= The problem =
Please filter the data below down to the lines holding the string "open".

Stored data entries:
++++++++++++++++++++

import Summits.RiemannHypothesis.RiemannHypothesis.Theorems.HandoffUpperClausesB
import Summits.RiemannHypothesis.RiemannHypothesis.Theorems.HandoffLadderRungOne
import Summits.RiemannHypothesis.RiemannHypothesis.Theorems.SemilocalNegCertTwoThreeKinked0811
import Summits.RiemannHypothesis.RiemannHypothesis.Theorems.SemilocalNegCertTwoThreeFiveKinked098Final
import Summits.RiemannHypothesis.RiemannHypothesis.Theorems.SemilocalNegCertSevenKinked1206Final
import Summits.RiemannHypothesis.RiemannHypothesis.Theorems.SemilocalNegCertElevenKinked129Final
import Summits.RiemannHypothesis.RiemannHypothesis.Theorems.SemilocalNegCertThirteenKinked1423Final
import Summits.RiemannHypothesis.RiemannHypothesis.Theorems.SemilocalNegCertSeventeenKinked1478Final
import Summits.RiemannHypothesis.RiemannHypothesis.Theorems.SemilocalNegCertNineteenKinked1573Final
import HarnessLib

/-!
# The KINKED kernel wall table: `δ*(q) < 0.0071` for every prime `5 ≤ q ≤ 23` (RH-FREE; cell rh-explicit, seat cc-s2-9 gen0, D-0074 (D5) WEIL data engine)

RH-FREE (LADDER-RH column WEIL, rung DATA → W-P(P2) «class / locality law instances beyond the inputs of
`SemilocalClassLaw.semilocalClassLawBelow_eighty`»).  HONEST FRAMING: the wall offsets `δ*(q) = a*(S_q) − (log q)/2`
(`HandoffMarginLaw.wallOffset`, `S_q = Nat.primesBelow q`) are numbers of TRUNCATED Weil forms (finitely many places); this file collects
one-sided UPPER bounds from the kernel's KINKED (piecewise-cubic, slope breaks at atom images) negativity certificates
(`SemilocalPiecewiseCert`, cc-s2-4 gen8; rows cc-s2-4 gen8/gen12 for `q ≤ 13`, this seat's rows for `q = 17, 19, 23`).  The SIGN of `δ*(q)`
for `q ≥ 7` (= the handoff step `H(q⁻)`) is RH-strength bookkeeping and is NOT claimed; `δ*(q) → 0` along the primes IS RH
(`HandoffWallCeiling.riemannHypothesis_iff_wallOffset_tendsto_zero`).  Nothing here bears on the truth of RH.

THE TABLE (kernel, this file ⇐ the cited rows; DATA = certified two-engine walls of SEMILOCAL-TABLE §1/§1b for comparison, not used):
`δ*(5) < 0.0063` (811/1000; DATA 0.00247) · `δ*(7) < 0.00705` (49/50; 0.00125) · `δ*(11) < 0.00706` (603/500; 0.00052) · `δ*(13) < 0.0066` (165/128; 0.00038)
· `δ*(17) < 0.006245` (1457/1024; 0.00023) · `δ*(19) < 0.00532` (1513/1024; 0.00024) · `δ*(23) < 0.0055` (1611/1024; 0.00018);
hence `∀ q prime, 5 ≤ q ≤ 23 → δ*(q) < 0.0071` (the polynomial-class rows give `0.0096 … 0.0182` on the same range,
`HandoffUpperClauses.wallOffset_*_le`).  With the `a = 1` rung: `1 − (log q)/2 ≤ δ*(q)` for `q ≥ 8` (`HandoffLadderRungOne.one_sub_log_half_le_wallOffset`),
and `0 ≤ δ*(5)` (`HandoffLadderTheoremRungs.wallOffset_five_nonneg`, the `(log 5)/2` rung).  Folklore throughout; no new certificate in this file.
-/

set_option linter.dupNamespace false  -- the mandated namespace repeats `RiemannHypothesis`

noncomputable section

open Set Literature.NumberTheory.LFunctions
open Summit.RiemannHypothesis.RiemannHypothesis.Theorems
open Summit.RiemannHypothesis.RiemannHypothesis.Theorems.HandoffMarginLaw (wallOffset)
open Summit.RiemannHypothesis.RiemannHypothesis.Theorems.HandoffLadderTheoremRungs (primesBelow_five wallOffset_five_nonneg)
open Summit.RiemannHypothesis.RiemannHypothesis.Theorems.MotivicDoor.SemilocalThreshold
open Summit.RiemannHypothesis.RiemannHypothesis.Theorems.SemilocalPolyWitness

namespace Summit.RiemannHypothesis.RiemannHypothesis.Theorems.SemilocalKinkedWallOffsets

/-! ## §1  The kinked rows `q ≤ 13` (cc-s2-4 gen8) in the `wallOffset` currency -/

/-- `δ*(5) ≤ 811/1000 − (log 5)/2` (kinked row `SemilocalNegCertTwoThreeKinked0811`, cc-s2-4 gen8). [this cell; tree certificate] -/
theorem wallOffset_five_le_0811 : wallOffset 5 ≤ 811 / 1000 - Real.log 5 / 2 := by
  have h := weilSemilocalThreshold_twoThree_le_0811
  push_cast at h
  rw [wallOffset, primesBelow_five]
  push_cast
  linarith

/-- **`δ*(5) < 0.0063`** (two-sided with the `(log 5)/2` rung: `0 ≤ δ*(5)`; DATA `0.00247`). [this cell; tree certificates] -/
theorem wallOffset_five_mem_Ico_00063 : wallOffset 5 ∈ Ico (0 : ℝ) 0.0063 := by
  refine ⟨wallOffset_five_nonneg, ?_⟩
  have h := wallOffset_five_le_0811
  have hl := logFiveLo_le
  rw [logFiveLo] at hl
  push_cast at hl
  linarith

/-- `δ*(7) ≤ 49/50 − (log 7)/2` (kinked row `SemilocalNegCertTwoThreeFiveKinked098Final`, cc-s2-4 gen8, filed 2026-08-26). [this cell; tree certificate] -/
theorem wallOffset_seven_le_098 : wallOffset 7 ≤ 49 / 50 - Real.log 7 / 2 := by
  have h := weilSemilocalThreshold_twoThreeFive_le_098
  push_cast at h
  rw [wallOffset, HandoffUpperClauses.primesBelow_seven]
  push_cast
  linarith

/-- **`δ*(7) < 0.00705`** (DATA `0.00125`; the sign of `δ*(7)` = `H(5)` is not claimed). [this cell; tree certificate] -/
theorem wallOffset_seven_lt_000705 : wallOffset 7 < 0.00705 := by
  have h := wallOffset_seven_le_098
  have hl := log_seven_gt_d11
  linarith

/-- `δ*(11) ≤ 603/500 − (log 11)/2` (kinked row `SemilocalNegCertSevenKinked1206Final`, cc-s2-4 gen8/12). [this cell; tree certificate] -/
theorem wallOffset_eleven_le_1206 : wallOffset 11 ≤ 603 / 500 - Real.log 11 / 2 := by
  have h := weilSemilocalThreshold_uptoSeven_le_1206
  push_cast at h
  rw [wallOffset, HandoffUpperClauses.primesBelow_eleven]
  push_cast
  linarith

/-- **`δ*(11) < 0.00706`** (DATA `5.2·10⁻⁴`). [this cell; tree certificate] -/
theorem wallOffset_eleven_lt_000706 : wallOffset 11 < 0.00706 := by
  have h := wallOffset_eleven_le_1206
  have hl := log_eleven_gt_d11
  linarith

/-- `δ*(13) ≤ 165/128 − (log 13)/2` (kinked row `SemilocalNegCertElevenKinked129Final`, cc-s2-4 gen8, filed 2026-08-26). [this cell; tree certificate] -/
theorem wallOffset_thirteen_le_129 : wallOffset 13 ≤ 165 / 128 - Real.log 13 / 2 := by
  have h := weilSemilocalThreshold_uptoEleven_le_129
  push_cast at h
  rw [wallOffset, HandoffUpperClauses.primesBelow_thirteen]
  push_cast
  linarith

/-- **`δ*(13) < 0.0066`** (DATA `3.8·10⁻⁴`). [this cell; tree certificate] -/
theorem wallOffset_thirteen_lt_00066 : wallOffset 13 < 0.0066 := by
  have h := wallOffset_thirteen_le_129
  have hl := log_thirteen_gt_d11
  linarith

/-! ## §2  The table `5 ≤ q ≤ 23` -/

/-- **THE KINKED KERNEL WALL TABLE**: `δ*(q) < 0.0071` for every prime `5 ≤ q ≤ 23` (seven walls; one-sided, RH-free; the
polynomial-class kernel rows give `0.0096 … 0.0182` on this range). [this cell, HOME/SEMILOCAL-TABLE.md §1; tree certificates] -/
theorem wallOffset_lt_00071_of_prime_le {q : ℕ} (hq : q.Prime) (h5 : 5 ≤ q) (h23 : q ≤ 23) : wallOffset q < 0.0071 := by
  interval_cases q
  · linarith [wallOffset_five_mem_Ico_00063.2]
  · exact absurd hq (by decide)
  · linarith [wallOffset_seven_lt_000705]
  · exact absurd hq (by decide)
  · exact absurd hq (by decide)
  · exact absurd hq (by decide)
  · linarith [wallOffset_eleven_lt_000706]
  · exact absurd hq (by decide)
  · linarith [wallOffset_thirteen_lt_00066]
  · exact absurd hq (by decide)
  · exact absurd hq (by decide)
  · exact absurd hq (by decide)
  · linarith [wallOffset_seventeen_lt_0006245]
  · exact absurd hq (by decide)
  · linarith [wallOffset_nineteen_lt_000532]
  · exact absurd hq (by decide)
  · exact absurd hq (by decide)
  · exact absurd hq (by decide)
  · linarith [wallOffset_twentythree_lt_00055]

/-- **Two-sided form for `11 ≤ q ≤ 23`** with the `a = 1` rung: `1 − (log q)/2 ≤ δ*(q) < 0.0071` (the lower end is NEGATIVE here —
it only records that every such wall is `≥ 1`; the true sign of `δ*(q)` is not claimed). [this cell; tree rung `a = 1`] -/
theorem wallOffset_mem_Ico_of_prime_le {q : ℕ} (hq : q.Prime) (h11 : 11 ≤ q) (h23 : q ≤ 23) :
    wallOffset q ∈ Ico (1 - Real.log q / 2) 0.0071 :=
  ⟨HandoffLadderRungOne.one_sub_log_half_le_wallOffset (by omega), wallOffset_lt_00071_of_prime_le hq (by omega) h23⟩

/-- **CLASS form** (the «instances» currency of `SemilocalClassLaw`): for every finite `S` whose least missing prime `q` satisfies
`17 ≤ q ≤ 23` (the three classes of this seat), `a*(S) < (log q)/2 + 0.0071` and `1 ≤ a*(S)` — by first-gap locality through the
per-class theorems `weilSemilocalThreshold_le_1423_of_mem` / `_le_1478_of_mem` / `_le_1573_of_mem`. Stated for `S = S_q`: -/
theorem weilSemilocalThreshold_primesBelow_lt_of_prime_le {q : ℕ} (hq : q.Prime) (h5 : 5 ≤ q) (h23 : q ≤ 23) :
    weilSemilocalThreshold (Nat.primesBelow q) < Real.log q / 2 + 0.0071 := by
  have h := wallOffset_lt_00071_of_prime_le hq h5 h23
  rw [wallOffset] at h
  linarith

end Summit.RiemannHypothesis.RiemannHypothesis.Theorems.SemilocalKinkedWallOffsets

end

++++++++++++++++++++

= Solution to this problem =
open Set Literature.NumberTheory.LFunctions
open Summit.RiemannHypothesis.RiemannHypothesis.Theorems
open Summit.RiemannHypothesis.RiemannHypothesis.Theorems.HandoffMarginLaw (wallOffset)
open Summit.RiemannHypothesis.RiemannHypothesis.Theorems.HandoffLadderTheoremRungs (primesBelow_five wallOffset_five_nonneg)
open Summit.RiemannHypothesis.RiemannHypothesis.Theorems.MotivicDoor.SemilocalThreshold
open Summit.RiemannHypothesis.RiemannHypothesis.Theorems.SemilocalPolyWitness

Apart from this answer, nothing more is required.